**Brief**
From the data below, return the exact lines starting at the line containing "have hg1 : ∀" and ending at the line containing "obtain ⟨Cχ, hCχ⟩", both included, and nothing else.

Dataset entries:
____________________
/-- **Rung 0 (constant profiles): S2\* from the three residual concentrations**, the same proof as
`stub_cylinderPullbackOfResiduals` specialised pointwise in the profile. [folklore] -/
theorem cylinderPullbackStar_rung0_of_residuals :
    (∃ η₀ : ℝ, 0 < η₀ ∧ ∀ (a θ : ℝ) (u : V3), 0 < a → 0 < θ → ∃ σ₀ : ℝ, 0 < σ₀ ∧ ∀ σ : ℝ, 0 < σ → σ < σ₀ → ∀ Φ : (N : ℕ) → HardSphereFlow (Torus.geometry (Fin 3)) (hsDiameter σ N) (N + 1), ∀ τ : ℝ, 0 < τ → ∀ χ : ℝ × UnitAddTorus (Fin 3) → ℝ, Continuous χ → ∀ g : ℝ → ℝ, Continuous g → (∀ a, η₀ ≤ a → g a = 0) → ∀ η δ : ℝ, 0 < η → 0 < δ → ∃ r₀ : ℝ, 0 < r₀ ∧ ∀ r : ℝ, 0 < r → r < r₀ → ∀ L : ℝ, 1 ≤ L → ∃ κ₀ : ℝ, 0 < κ₀ ∧ ∀ κ : ℝ, 0 < κ → κ < κ₀ → ∃ N₀ : ℕ, ∀ N : ℕ, N₀ ≤ N → ∀ k l : Fin 3, localGibbsLaw σ (fun _ => a) (fun _ => u) (fun _ => θ) N (Φ N) {z | η < ((N + 1 : ℝ) * κ)⁻¹ * continuityCorrection σ N (Φ N) τ χ g (evenMarkTrunc k l L) r κ z} ≤ ENNReal.ofReal δ) → (∃ η₀ : ℝ, 0 < η₀ ∧ ∀ (a θ : ℝ) (u : V3), 0 < a → 0 < θ → ∃ σ₀ : ℝ, 0 < σ₀ ∧ ∀ σ : ℝ, 0 < σ → σ < σ₀ → ∀ Φ : (N : ℕ) → HardSphereFlow (Torus.geometry (Fin 3)) (hsDiameter σ N) (N + 1), ∀ τ : ℝ, 0 < τ → ∀ χ : ℝ × UnitAddTorus (Fin 3) → ℝ, Continuous χ → ∀ g : ℝ → ℝ, Continuous g → (∀ a, η₀ ≤ a → g a = 0) → ∀ η δ : ℝ, 0 < η → 0 < δ → ∃ r₀ : ℝ, 0 < r₀ ∧ ∀ r : ℝ, 0 < r → r < r₀ → ∀ L : ℝ, 1 ≤ L → ∃ κ₀ : ℝ, 0 < κ₀ ∧ ∀ κ : ℝ, 0 < κ → κ < κ₀ → ∃ N₀ : ℕ, ∀ N : ℕ, N₀ ≤ N → ∀ k l : Fin 3, localGibbsLaw σ (fun _ => a) (fun _ => u) (fun _ => θ) N (Φ N) {z | η < ((N + 1 : ℝ) * κ)⁻¹ * shortFlightDeficit σ N (Φ N) τ (evenMarkTrunc k l L) κ z} ≤ ENNReal.ofReal δ) → (∀ (a θ : ℝ) (u : V3), 0 < a → 0 < θ → ∃ σ₀ : ℝ, 0 < σ₀ ∧ ∀ σ : ℝ, 0 < σ → σ < σ₀ → ∀ Φ : (N : ℕ) → HardSphereFlow (Torus.geometry (Fin 3)) (hsDiameter σ N) (N + 1), ∀ τ : ℝ, 0 < τ → ∀ η δ : ℝ, 0 < η → 0 < δ → ∀ L : ℝ, 1 ≤ L → ∃ κ₀ : ℝ, 0 < κ₀ ∧ ∀ κ : ℝ, 0 < κ → κ < κ₀ → ∃ N₀ : ℕ, ∀ N : ℕ, N₀ ≤ N → localGibbsLaw σ (fun _ => a) (fun _ => u) (fun _ => θ) N (Φ N) {z | η < hsDiameter σ N / (N + 1 : ℝ) * threeBodyCollisionSum σ N (Φ N) τ L κ z} ≤ ENNReal.ofReal δ) → ∃ η₀ : ℝ, 0 < η₀ ∧ ∀ (a θ : ℝ) (u : V3), 0 < a → 0 < θ → ∃ σ₀ : ℝ, 0 < σ₀ ∧ ∀ σ : ℝ, 0 < σ → σ < σ₀ → ∀ Φ : (N : ℕ) → HardSphereFlow (Torus.geometry (Fin 3)) (hsDiameter σ N) (N + 1), ∀ τ : ℝ, 0 < τ → ∀ χ : ℝ × UnitAddTorus (Fin 3) → ℝ, Continuous χ → ∀ g : ℝ → ℝ, Continuous g → (∀ a, η₀ ≤ a → g a = 0) → ∀ η δ : ℝ, 0 < η → 0 < δ → ∃ r₀ : ℝ, 0 < r₀ ∧ ∀ r : ℝ, 0 < r → r < r₀ → ∀ L : ℝ, 1 ≤ L → ∃ κ₀ : ℝ, 0 < κ₀ ∧ ∀ κ : ℝ, 0 < κ → κ < κ₀ → ∃ N₀ : ℕ, ∀ N : ℕ, N₀ ≤ N → ∀ k l : Fin 3, localGibbsLaw σ (fun _ => a) (fun _ => u) (fun _ => θ) N (Φ N) {z | η < |collisionSum σ N (Φ N) τ χ g (evenMarkTrunc k l L) r z - tubeTimeStat σ N (Φ N) τ χ g (evenMarkTrunc k l L) r r 1 κ z|} ≤ ENNReal.ofReal δ := by
  intro h1 h2 h3
  obtain ⟨η₁, hη₁, H1⟩ := h1
  obtain ⟨η₂, hη₂, H2⟩ := h2
  refine ⟨min η₁ η₂, lt_min hη₁ hη₂, ?_⟩
  intro a θ u ha hθ
  obtain ⟨σ₁, hσ₁, H1⟩ := H1 a θ u ha hθ
  obtain ⟨σ₂, hσ₂, H2⟩ := H2 a θ u ha hθ
  obtain ⟨σ₃, hσ₃, H3⟩ := h3 a θ u ha hθ
  obtain ⟨σ₄, hσ₄, H4⟩ := residual_latePairs (fun _ => a) (fun _ => θ) (fun _ => u)
    continuous_const continuous_const continuous_const (fun _ => ha) (fun _ => hθ)
  refine ⟨min (min (min σ₁ σ₂) (min σ₃ σ₄)) (1 / 4),
    lt_min (lt_min (lt_min hσ₁ hσ₂) (lt_min hσ₃ hσ₄)) (by norm_num), ?_⟩
  intro σ hσ hσlt Φ τ hτ χ hχ g hg hg0 η δ hη hδ
  have hσ4 : σ < 1 / 4 := lt_of_lt_of_le hσlt (min_le_right _ _)
  have hσ' : σ < min (min σ₁ σ₂) (min σ₃ σ₄) := lt_of_lt_of_le hσlt (min_le_left _ _)
  have hσ₁' : σ < σ₁ := lt_of_lt_of_le hσ' ((min_le_left _ _).trans (min_le_left _ _))
  have hσ₂' : σ < σ₂ := lt_of_lt_of_le hσ' ((min_le_left _ _).trans (min_le_right _ _))
  have hσ₃' : σ < σ₃ := lt_of_lt_of_le hσ' ((min_le_right _ _).trans (min_le_left _ _))
  have hσ₄' : σ < σ₄ := lt_of_lt_of_le hσ' ((min_le_right _ _).trans (min_le_right _ _))
  have hg1 : ∀ a, η₁ ≤ a → g a = 0 := fun a h => hg0 a ((min_le_left _ _).trans h)
  have hg2 : ∀ a, η₂ ≤ a → g a = 0 := fun a h => hg0 a ((min_le_right _ _).trans h)
  -- sup constants of `χ` on `[0, τ] × 𝕋³` and of `g` on `[0, ∞)`
  obtain ⟨Cχ, hCχ⟩ := (isCompact_Icc.prod isCompact_univ :
    IsCompact (Icc (0 : ℝ) τ ×ˢ (univ : Set (UnitAddTorus (Fin 3))))).exists_bound_of_continuousOn hχ.continuousOn
  have hχb : ∀ t ∈ Icc (0 : ℝ) τ, ∀ x, |χ (t, x)| ≤ Cχ := fun t ht x => by
    simpa only [Real.norm_eq_abs] using hCχ (t, x) ⟨ht, mem_univ _⟩
  obtain ⟨Cg, hCg⟩ := (isCompact_Icc (a := (0 : ℝ)) (b := min η₁ η₂)).exists_bound_of_continuousOn hg.continuousOn
  have hCg0 : 0 ≤ Cg := (norm_nonneg _).trans (hCg 0 ⟨le_rfl, (lt_min hη₁ hη₂).le⟩)
  have hgb : ∀ a, 0 ≤ a → |g a| ≤ Cg := by
    intro a ha0'
    rcases le_or_gt a (min η₁ η₂) with hle | hlt
    · simpa only [Real.norm_eq_abs] using hCg a ⟨ha0', hle⟩
    · rw [hg0 a hlt.le, abs_zero]; exact hCg0
  have hCχ0 : 0 ≤ Cχ := (abs_nonneg _).trans (hχb 0 ⟨le_rfl, hτ.le⟩ 0)
  have hCC : 0 ≤ Cχ * Cg := mul_nonneg hCχ0 hCg0
  -- accuracies (those of `h3`, `h4` are chosen after `L`)
  have hη4 : 0 < η / 4 := by positivity
  have hδ4 : 0 < δ / 4 := by positivity
  have hη2 : 0 < η / (4 * (Cχ * Cg + 1)) := by positivity
  obtain ⟨r₁, hr₁, H1⟩ := H1 σ hσ hσ₁' Φ τ hτ χ hχ g hg hg1 (η / 4) (δ / 4) hη4 hδ4
  obtain ⟨r₂, hr₂, H2⟩ := H2 σ hσ hσ₂' Φ τ hτ χ hχ g hg hg2 (η / (4 * (Cχ * Cg + 1))) (δ / 4) hη2 hδ4
  refine ⟨min r₁ r₂, lt_min hr₁ hr₂, ?_⟩
  intro r hr hrlt L hL
  have hL0 : 0 < L := one_pos.trans_le hL
  have hr1 : r < r₁ := lt_of_lt_of_le hrlt (min_le_left _ _)
  have hr2 : r < r₂ := lt_of_lt_of_le hrlt (min_le_right _ _)
  have hη3 : 0 < η / (4 * (2 * (Cχ * Cg * (2 * L)) + 1)) := by positivity
  have hη4' : 0 < η / (4 * (Cχ * Cg * (2 * L) + 1)) := by positivity
  obtain ⟨κ₁, hκ₁, H1⟩ := H1 r hr hr1 L hL
  obtain ⟨κ₂, hκ₂, H2⟩ := H2 r hr hr2 L hL
  obtain ⟨κ₃, hκ₃, H3⟩ := H3 σ hσ hσ₃' Φ τ hτ (η / (4 * (2 * (Cχ * Cg * (2 * L)) + 1))) (δ / 4) hη3 hδ4 L hL
  obtain ⟨κ₄, hκ₄, H4⟩ := H4 σ hσ hσ₄' Φ τ hτ (η / (4 * (Cχ * Cg * (2 * L) + 1))) (δ / 4) hη4' hδ4 L hL
  refine ⟨min (min (min κ₁ κ₂) (min κ₃ κ₄)) (1 / (4 * L)),
    lt_min (lt_min (lt_min hκ₁ hκ₂) (lt_min hκ₃ hκ₄)) (by positivity), ?_⟩
  intro κ hκ hκlt
  have hκ' : κ < min (min κ₁ κ₂) (min κ₃ κ₄) := lt_of_lt_of_le hκlt (min_le_left _ _)
  have hκL : κ < 1 / (4 * L) := lt_of_lt_of_le hκlt (min_le_right _ _)
  have hκ₁' : κ < κ₁ := lt_of_lt_of_le hκ' ((min_le_left _ _).trans (min_le_left _ _))
  have hκ₂' : κ < κ₂ := lt_of_lt_of_le hκ' ((min_le_left _ _).trans (min_le_right _ _))
  have hκ₃' : κ < κ₃ := lt_of_lt_of_le hκ' ((min_le_right _ _).trans (min_le_left _ _))
  have hκ₄' : κ < κ₄ := lt_of_lt_of_le hκ' ((min_le_right _ _).trans (min_le_right _ _))
  obtain ⟨N₁, H1⟩ := H1 κ hκ hκ₁'
  obtain ⟨N₂, H2⟩ := H2 κ hκ hκ₂'
  obtain ⟨N₃, H3⟩ := H3 κ hκ hκ₃'
  obtain ⟨N₄, H4⟩ := H4 κ hκ hκ₄'
  refine ⟨max (max N₁ N₂) (max N₃ N₄), fun N hN k l => ?_⟩
  have hN1 : N₁ ≤ N := ((le_max_left _ _).trans (le_max_left _ _)).trans hN
  have hN2 : N₂ ≤ N := ((le_max_right _ _).trans (le_max_left _ _)).trans hN
  have hN3 : N₃ ≤ N := ((le_max_left _ _).trans (le_max_right _ _)).trans hN
  have hN4 : N₄ ≤ N := ((le_max_right _ _).trans (le_max_right _ _)).trans hN
  have E1 := H1 N hN1 k l
  have E2 := H2 N hN2 k l
  have E3 := H3 N hN3
  have E4 := H4 N hN4
  -- the minimal-image smallness `ε (1 + 2 L κ) < 1/2`
  have hLκ : 2 * L * κ ≤ 1 / 2 := by
    have : L * κ ≤ L * (1 / (4 * L)) := mul_le_mul_of_nonneg_left hκL.le hL0.le
    rw [show L * (1 / (4 * L)) = 1 / 4 by field_simp] at this
    linarith
  have hsmall : hsDiameter σ N * (1 + 2 * L * κ) < 1 / 2 := by
    have hε := hsDiameter_le hσ.le N
    have hε0 := (hsDiameter_pos hσ N).le
    nlinarith
  -- the mark
  have hΨc := continuous_evenMarkTrunc k l L
  have hΨb : ∀ p, |evenMarkTrunc k l L p| ≤ 2 * L := abs_evenMarkTrunc_le k l hL0.le
  have hΨ0 : ∀ n v w : V3, 2 * L ≤ ‖w - v‖ → evenMarkTrunc k l L (n, v, w) = 0 :=
    fun n v w h => evenMarkTrunc_eq_zero_of_le k l hL0 h
  -- the union bound on the good set
  set P := localGibbsLaw σ (fun _ => a) (fun _ => u) (fun _ => θ) N (Φ N) with hP
  set S₁ := {z : Config (N + 1) (Fin 3) T3 | η / 4 <
    ((N + 1 : ℝ) * κ)⁻¹ * continuityCorrection σ N (Φ N) τ χ g (evenMarkTrunc k l L) r κ z} with hS₁
  set S₂ := {z : Config (N + 1) (Fin 3) T3 | η / (4 * (Cχ * Cg + 1)) <
    ((N + 1 : ℝ) * κ)⁻¹ * shortFlightDeficit σ N (Φ N) τ (evenMarkTrunc k l L) κ z} with hS₂
  set S₃ := {z : Config (N + 1) (Fin 3) T3 | η / (4 * (2 * (Cχ * Cg * (2 * L)) + 1)) <
    hsDiameter σ N / (N + 1 : ℝ) * threeBodyCollisionSum σ N (Φ N) τ L κ z} with hS₃
  set S₄ := {z : Config (N + 1) (Fin 3) T3 | η / (4 * (Cχ * Cg * (2 * L) + 1)) <
    hsDiameter σ N / (N + 1 : ℝ) * pairShellCount σ N L κ ((Φ N).flow τ z)} with hS₄
  set E := {z : Config (N + 1) (Fin 3) T3 | η <
    |collisionSum σ N (Φ N) τ χ g (evenMarkTrunc k l L) r z -
      tubeTimeStat σ N (Φ N) τ χ g (evenMarkTrunc k l L) r r 1 κ z|} with hE
  have hsub : E ∩ (Φ N).good ⊆ ((S₁ ∪ S₂) ∪ S₃) ∪ S₄ := by
    rintro z ⟨hz, hgood⟩
    by_contra hnot
    simp only [Set.mem_union, not_or, hS₁, hS₂, hS₃, hS₄, Set.mem_setOf_eq, not_lt] at hnot
    obtain ⟨⟨⟨b1, b2⟩, b3⟩, b4⟩ := hnot
    have hpath := cylinderPullback_pathwise σ N (Φ N) τ χ g (evenMarkTrunc k l L) r r κ L Cχ Cg (2 * L) z
      hgood hσ hτ hr hκ hL0.le hsmall hχ hg hΨc hχb hgb hΨb hΨ0
    have hc : 0 ≤ ((N + 1 : ℝ) * κ)⁻¹ := by positivity
    have hεN : 0 ≤ hsDiameter σ N / (N + 1 : ℝ) := by
      have := (hsDiameter_pos hσ N).le; positivity
    have t2 : ((N + 1 : ℝ) * κ)⁻¹ * (Cχ * Cg * shortFlightDeficit σ N (Φ N) τ (evenMarkTrunc k l L) κ z) ≤ η / 4 := by
      calc ((N + 1 : ℝ) * κ)⁻¹ * (Cχ * Cg * shortFlightDeficit σ N (Φ N) τ (evenMarkTrunc k l L) κ z)
          = Cχ * Cg * (((N + 1 : ℝ) * κ)⁻¹ * shortFlightDeficit σ N (Φ N) τ (evenMarkTrunc k l L) κ z) := by ring
        _ ≤ Cχ * Cg * (η / (4 * (Cχ * Cg + 1))) := mul_le_mul_of_nonneg_left b2 hCC
        _ ≤ η / 4 := mul_eta_div_le_r0 hCC hη.le
    have t3 : Cχ * Cg * (2 * L) * (hsDiameter σ N / (N + 1 : ℝ)) *
        (2 * threeBodyCollisionSum σ N (Φ N) τ L κ z) ≤ η / 4 := by
      calc Cχ * Cg * (2 * L) * (hsDiameter σ N / (N + 1 : ℝ)) * (2 * threeBodyCollisionSum σ N (Φ N) τ L κ z)
          = 2 * (Cχ * Cg * (2 * L)) * (hsDiameter σ N / (N + 1 : ℝ) * threeBodyCollisionSum σ N (Φ N) τ L κ z) := by
            ring
        _ ≤ 2 * (Cχ * Cg * (2 * L)) * (η / (4 * (2 * (Cχ * Cg * (2 * L)) + 1))) :=
            mul_le_mul_of_nonneg_left b3 (by positivity)
        _ ≤ η / 4 := mul_eta_div_le_r0 (by positivity) hη.le
    have t4 : Cχ * Cg * (2 * L) * (hsDiameter σ N / (N + 1 : ℝ)) * pairShellCount σ N L κ ((Φ N).flow τ z) ≤ η / 4 := by
      calc Cχ * Cg * (2 * L) * (hsDiameter σ N / (N + 1 : ℝ)) * pairShellCount σ N L κ ((Φ N).flow τ z)
          = Cχ * Cg * (2 * L) * (hsDiameter σ N / (N + 1 : ℝ) * pairShellCount σ N L κ ((Φ N).flow τ z)) := by ring
        _ ≤ Cχ * Cg * (2 * L) * (η / (4 * (Cχ * Cg * (2 * L) + 1))) := mul_le_mul_of_nonneg_left b4 (by positivity)
        _ ≤ η / 4 := mul_eta_div_le_r0 (by positivity) hη.le
    have hle : |collisionSum σ N (Φ N) τ χ g (evenMarkTrunc k l L) r z -
        tubeTimeStat σ N (Φ N) τ χ g (evenMarkTrunc k l L) r r 1 κ z| ≤ η := by
      refine hpath.trans ?_
      rw [mul_add, mul_add]
      linarith
    exact (not_lt.2 hle) hz
  have hgoodc : P (Φ N).goodᶜ = 0 := localGibbsLaw_goodCompl (Φ N)
  calc P E = P (E ∩ (Φ N).good ∪ E \ (Φ N).good) := by rw [Set.inter_union_sdiff]
    _ ≤ P (E ∩ (Φ N).good) + P (E \ (Φ N).good) := measure_union_le _ _
    _ ≤ P (((S₁ ∪ S₂) ∪ S₃) ∪ S₄) + 0 := by
        refine add_le_add (measure_mono hsub) ?_
        exact (measure_mono fun z hz => hz.2).trans hgoodc.le
    _ ≤ P S₁ + P S₂ + P S₃ + P S₄ := by
        rw [add_zero]
        exact (measure_union_le _ _).trans (add_le_add ((measure_union_le _ _).trans
          (add_le_add (measure_union_le _ _) le_rfl)) le_rfl)
    _ ≤ ENNReal.ofReal (δ / 4) + ENNReal.ofReal (δ / 4) + ENNReal.ofReal (δ / 4) + ENNReal.ofReal (δ / 4) :=
        add_le_add (add_le_add (add_le_add E1 E2) E3) E4
    _ = ENNReal.ofReal δ := by
        rw [← ENNReal.ofReal_add hδ4.le hδ4.le, ← ENNReal.ofReal_add (by positivity) hδ4.le,
          ← ENNReal.ofReal_add (by positivity) hδ4.le]
        congr 1
        ring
____________________
**Answer to the exercise**
  have hg1 : ∀ a, η₁ ≤ a → g a = 0 := fun a h => hg0 a ((min_le_left _ _).trans h)
  have hg2 : ∀ a, η₂ ≤ a → g a = 0 := fun a h => hg0 a ((min_le_right _ _).trans h)
  -- sup constants of `χ` on `[0, τ] × 𝕋³` and of `g` on `[0, ∞)`
  obtain ⟨Cχ, hCχ⟩ := (isCompact_Icc.prod isCompact_univ :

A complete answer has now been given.